**Supplied data:**

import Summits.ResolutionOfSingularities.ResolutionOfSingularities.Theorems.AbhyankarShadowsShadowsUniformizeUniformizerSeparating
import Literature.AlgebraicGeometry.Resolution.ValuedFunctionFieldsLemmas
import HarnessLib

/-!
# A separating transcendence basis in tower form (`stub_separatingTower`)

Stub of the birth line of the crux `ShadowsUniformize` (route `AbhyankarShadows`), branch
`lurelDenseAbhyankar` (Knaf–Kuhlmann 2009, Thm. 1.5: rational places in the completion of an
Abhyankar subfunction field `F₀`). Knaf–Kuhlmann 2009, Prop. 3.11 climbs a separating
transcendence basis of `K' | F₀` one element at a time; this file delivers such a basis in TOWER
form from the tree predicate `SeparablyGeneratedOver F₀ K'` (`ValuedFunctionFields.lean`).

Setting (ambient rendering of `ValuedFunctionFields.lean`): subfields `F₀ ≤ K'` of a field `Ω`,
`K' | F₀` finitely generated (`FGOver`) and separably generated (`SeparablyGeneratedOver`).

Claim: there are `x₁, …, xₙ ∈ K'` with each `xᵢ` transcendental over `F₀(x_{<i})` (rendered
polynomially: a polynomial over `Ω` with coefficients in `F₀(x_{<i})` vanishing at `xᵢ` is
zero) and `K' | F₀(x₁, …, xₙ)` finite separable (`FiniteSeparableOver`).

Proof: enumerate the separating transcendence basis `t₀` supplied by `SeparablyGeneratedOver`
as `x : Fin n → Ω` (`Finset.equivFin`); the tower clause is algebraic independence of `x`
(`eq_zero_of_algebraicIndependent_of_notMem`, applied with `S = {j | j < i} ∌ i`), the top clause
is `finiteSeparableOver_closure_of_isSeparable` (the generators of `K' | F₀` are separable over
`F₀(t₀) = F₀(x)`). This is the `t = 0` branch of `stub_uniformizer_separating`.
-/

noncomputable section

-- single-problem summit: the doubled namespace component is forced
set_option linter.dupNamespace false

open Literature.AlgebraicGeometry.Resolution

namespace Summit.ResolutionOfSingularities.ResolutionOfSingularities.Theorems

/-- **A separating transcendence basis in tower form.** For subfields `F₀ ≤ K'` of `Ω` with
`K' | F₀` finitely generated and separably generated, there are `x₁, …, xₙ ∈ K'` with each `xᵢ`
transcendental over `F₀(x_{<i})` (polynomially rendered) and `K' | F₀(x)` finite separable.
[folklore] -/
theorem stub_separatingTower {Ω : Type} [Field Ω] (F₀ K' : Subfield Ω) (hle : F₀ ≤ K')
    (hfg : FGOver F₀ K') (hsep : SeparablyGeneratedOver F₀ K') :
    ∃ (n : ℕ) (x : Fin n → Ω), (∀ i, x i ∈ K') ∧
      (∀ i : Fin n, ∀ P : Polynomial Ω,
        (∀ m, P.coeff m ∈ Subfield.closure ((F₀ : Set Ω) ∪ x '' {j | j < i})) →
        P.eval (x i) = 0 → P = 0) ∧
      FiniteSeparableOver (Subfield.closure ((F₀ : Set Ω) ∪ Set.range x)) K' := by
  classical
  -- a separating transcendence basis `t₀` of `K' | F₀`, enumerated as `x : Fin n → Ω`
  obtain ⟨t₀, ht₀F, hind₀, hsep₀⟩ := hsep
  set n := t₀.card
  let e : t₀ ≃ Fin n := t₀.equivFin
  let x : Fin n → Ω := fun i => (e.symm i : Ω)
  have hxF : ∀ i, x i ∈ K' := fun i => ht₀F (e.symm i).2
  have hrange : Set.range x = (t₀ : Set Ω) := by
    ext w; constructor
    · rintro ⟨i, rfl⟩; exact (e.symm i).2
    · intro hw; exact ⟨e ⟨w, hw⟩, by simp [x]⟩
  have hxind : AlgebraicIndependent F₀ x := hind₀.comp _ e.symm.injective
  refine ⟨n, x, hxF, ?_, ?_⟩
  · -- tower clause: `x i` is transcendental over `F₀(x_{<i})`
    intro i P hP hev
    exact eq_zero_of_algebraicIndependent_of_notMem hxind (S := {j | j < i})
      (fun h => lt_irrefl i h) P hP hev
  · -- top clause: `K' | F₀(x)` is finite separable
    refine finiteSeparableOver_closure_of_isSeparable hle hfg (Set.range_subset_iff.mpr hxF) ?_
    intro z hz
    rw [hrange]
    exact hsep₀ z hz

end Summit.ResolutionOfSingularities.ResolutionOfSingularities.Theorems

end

--

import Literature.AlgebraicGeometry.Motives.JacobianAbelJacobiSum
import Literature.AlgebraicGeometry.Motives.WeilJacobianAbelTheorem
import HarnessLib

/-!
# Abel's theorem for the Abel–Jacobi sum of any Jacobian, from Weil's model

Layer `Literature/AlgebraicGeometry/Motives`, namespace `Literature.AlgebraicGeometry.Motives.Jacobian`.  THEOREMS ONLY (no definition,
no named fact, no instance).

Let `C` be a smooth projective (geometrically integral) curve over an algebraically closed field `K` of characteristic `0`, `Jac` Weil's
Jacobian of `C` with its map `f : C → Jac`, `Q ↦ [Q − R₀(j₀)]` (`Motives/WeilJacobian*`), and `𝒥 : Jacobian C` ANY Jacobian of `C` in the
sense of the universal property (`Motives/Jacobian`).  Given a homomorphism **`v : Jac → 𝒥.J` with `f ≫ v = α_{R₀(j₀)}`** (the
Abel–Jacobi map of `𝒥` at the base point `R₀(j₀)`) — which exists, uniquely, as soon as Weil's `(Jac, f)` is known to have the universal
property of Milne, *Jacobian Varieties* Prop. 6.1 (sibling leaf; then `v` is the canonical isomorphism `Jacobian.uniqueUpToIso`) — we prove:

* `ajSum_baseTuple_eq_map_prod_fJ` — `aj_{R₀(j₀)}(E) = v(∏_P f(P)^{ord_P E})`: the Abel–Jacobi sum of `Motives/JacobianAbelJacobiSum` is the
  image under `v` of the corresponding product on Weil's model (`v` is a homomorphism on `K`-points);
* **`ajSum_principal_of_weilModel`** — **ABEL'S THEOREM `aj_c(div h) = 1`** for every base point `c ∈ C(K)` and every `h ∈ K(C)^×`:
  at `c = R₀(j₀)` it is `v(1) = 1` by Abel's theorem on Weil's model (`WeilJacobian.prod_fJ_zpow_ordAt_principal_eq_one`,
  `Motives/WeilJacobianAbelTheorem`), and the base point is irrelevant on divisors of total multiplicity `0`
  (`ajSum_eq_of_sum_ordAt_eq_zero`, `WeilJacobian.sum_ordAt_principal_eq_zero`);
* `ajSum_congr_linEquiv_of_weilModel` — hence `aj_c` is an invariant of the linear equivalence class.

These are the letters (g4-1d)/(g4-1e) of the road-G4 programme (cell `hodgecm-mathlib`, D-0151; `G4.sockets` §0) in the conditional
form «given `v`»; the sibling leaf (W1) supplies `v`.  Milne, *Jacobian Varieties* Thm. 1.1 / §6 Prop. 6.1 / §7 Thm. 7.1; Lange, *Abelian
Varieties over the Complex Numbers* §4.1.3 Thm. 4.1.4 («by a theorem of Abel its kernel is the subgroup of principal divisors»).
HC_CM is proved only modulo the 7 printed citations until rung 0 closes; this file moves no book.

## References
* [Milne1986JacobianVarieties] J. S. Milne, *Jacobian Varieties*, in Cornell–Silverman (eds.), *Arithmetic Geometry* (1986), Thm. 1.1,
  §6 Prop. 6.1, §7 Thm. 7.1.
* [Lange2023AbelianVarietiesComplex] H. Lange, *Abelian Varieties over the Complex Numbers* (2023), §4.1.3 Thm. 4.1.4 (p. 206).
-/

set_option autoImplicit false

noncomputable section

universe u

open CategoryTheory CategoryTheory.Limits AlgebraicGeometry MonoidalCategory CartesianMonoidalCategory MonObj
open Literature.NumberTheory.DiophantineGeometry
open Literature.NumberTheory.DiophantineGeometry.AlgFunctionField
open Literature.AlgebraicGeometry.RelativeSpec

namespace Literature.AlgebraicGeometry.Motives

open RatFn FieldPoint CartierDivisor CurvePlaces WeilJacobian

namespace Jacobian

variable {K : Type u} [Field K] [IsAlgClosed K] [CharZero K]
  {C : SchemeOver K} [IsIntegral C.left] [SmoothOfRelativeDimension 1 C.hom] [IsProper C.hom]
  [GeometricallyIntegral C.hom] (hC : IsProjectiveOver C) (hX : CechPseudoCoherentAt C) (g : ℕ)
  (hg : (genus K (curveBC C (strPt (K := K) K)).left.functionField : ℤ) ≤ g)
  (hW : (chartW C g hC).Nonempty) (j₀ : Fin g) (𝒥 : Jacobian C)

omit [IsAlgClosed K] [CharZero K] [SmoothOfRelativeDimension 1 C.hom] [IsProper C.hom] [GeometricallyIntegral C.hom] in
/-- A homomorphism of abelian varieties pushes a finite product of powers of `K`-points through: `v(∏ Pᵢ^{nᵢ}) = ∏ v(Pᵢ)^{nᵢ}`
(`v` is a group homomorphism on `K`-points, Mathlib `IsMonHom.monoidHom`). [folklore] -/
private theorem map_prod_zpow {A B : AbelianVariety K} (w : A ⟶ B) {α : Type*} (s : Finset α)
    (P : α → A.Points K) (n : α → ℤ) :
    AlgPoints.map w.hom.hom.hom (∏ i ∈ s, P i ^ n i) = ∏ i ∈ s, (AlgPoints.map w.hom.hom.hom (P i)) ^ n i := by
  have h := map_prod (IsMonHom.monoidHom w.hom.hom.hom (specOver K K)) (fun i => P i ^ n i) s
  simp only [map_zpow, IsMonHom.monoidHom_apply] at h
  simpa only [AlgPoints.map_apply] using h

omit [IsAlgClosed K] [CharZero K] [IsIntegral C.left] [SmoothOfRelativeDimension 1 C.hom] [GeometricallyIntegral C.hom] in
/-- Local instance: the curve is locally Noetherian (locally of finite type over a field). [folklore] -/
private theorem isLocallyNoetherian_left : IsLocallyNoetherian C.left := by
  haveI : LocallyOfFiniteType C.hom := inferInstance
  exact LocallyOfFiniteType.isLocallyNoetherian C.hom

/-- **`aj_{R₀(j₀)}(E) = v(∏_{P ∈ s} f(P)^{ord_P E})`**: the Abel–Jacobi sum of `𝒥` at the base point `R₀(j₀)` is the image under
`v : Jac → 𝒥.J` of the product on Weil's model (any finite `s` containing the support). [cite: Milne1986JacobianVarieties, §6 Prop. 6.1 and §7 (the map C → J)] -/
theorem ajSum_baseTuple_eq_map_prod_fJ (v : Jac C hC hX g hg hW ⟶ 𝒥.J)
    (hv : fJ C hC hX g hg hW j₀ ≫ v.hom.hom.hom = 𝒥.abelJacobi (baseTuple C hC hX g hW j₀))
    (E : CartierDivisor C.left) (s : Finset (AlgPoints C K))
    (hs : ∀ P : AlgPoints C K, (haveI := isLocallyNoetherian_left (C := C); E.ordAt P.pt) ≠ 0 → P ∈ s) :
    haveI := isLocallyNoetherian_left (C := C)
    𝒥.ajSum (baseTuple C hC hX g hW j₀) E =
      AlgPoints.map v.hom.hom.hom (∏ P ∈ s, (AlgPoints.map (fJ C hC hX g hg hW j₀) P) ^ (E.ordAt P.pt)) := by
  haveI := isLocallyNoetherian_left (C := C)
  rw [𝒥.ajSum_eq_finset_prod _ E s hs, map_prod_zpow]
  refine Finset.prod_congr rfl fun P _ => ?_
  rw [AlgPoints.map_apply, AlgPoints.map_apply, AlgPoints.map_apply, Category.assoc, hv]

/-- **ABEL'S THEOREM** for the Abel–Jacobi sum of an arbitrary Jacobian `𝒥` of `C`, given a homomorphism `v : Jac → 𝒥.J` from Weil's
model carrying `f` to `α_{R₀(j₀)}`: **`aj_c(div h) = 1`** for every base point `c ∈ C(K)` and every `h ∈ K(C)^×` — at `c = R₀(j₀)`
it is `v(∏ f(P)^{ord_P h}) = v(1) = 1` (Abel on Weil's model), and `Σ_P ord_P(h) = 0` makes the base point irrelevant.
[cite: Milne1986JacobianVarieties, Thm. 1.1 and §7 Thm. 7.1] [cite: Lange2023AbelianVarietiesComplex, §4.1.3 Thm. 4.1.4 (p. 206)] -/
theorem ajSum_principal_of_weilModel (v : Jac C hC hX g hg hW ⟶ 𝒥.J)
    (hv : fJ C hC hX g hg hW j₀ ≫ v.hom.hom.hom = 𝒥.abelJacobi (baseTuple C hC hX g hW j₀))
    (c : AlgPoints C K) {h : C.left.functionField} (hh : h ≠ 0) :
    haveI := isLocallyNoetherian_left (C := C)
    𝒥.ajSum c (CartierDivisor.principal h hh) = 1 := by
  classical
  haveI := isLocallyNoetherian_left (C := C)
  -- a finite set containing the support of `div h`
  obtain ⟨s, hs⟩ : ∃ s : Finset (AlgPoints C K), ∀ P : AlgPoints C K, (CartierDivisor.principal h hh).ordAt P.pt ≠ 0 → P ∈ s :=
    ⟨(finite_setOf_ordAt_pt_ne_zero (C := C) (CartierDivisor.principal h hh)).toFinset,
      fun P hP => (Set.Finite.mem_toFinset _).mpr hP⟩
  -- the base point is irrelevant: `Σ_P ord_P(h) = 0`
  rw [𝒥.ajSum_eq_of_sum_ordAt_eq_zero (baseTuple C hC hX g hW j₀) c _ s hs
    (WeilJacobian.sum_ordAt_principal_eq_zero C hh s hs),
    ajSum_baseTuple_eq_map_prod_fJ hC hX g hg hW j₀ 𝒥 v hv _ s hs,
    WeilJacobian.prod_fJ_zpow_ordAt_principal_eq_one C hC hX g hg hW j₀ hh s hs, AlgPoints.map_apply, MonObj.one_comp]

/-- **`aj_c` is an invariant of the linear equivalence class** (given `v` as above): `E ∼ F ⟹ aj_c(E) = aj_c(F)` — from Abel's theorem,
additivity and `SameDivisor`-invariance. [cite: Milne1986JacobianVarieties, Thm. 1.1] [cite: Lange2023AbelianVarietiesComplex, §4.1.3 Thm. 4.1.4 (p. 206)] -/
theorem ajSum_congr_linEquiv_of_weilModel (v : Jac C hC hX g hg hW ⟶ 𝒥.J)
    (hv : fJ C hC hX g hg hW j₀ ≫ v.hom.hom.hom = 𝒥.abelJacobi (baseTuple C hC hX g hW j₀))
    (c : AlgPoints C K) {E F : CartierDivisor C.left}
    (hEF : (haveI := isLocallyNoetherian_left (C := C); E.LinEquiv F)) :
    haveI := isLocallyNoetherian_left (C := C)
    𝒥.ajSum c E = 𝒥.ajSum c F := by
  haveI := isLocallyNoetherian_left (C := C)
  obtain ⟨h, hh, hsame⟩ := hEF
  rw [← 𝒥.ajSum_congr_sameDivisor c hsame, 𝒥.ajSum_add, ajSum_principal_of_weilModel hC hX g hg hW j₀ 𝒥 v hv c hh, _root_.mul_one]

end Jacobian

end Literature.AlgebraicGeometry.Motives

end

**What needs to be done:** All that is wanted is an exact copy of the lines above from the one with "AlgPoints.map_apply, Category.assoc, hv]" through the one with "ajSum_baseTuple_eq_map_prod_fJ hC hX", with both ends included.

**Task result:**
  rw [AlgPoints.map_apply, AlgPoints.map_apply, AlgPoints.map_apply, Category.assoc, hv]

/-- **ABEL'S THEOREM** for the Abel–Jacobi sum of an arbitrary Jacobian `𝒥` of `C`, given a homomorphism `v : Jac → 𝒥.J` from Weil's
model carrying `f` to `α_{R₀(j₀)}`: **`aj_c(div h) = 1`** for every base point `c ∈ C(K)` and every `h ∈ K(C)^×` — at `c = R₀(j₀)`
it is `v(∏ f(P)^{ord_P h}) = v(1) = 1` (Abel on Weil's model), and `Σ_P ord_P(h) = 0` makes the base point irrelevant.
[cite: Milne1986JacobianVarieties, Thm. 1.1 and §7 Thm. 7.1] [cite: Lange2023AbelianVarietiesComplex, §4.1.3 Thm. 4.1.4 (p. 206)] -/
theorem ajSum_principal_of_weilModel (v : Jac C hC hX g hg hW ⟶ 𝒥.J)
    (hv : fJ C hC hX g hg hW j₀ ≫ v.hom.hom.hom = 𝒥.abelJacobi (baseTuple C hC hX g hW j₀))
    (c : AlgPoints C K) {h : C.left.functionField} (hh : h ≠ 0) :
    haveI := isLocallyNoetherian_left (C := C)
    𝒥.ajSum c (CartierDivisor.principal h hh) = 1 := by
  classical
  haveI := isLocallyNoetherian_left (C := C)
  -- a finite set containing the support of `div h`
  obtain ⟨s, hs⟩ : ∃ s : Finset (AlgPoints C K), ∀ P : AlgPoints C K, (CartierDivisor.principal h hh).ordAt P.pt ≠ 0 → P ∈ s :=
    ⟨(finite_setOf_ordAt_pt_ne_zero (C := C) (CartierDivisor.principal h hh)).toFinset,
      fun P hP => (Set.Finite.mem_toFinset _).mpr hP⟩
  -- the base point is irrelevant: `Σ_P ord_P(h) = 0`
  rw [𝒥.ajSum_eq_of_sum_ordAt_eq_zero (baseTuple C hC hX g hW j₀) c _ s hs
    (WeilJacobian.sum_ordAt_principal_eq_zero C hh s hs),
    ajSum_baseTuple_eq_map_prod_fJ hC hX g hg hW j₀ 𝒥 v hv _ s hs,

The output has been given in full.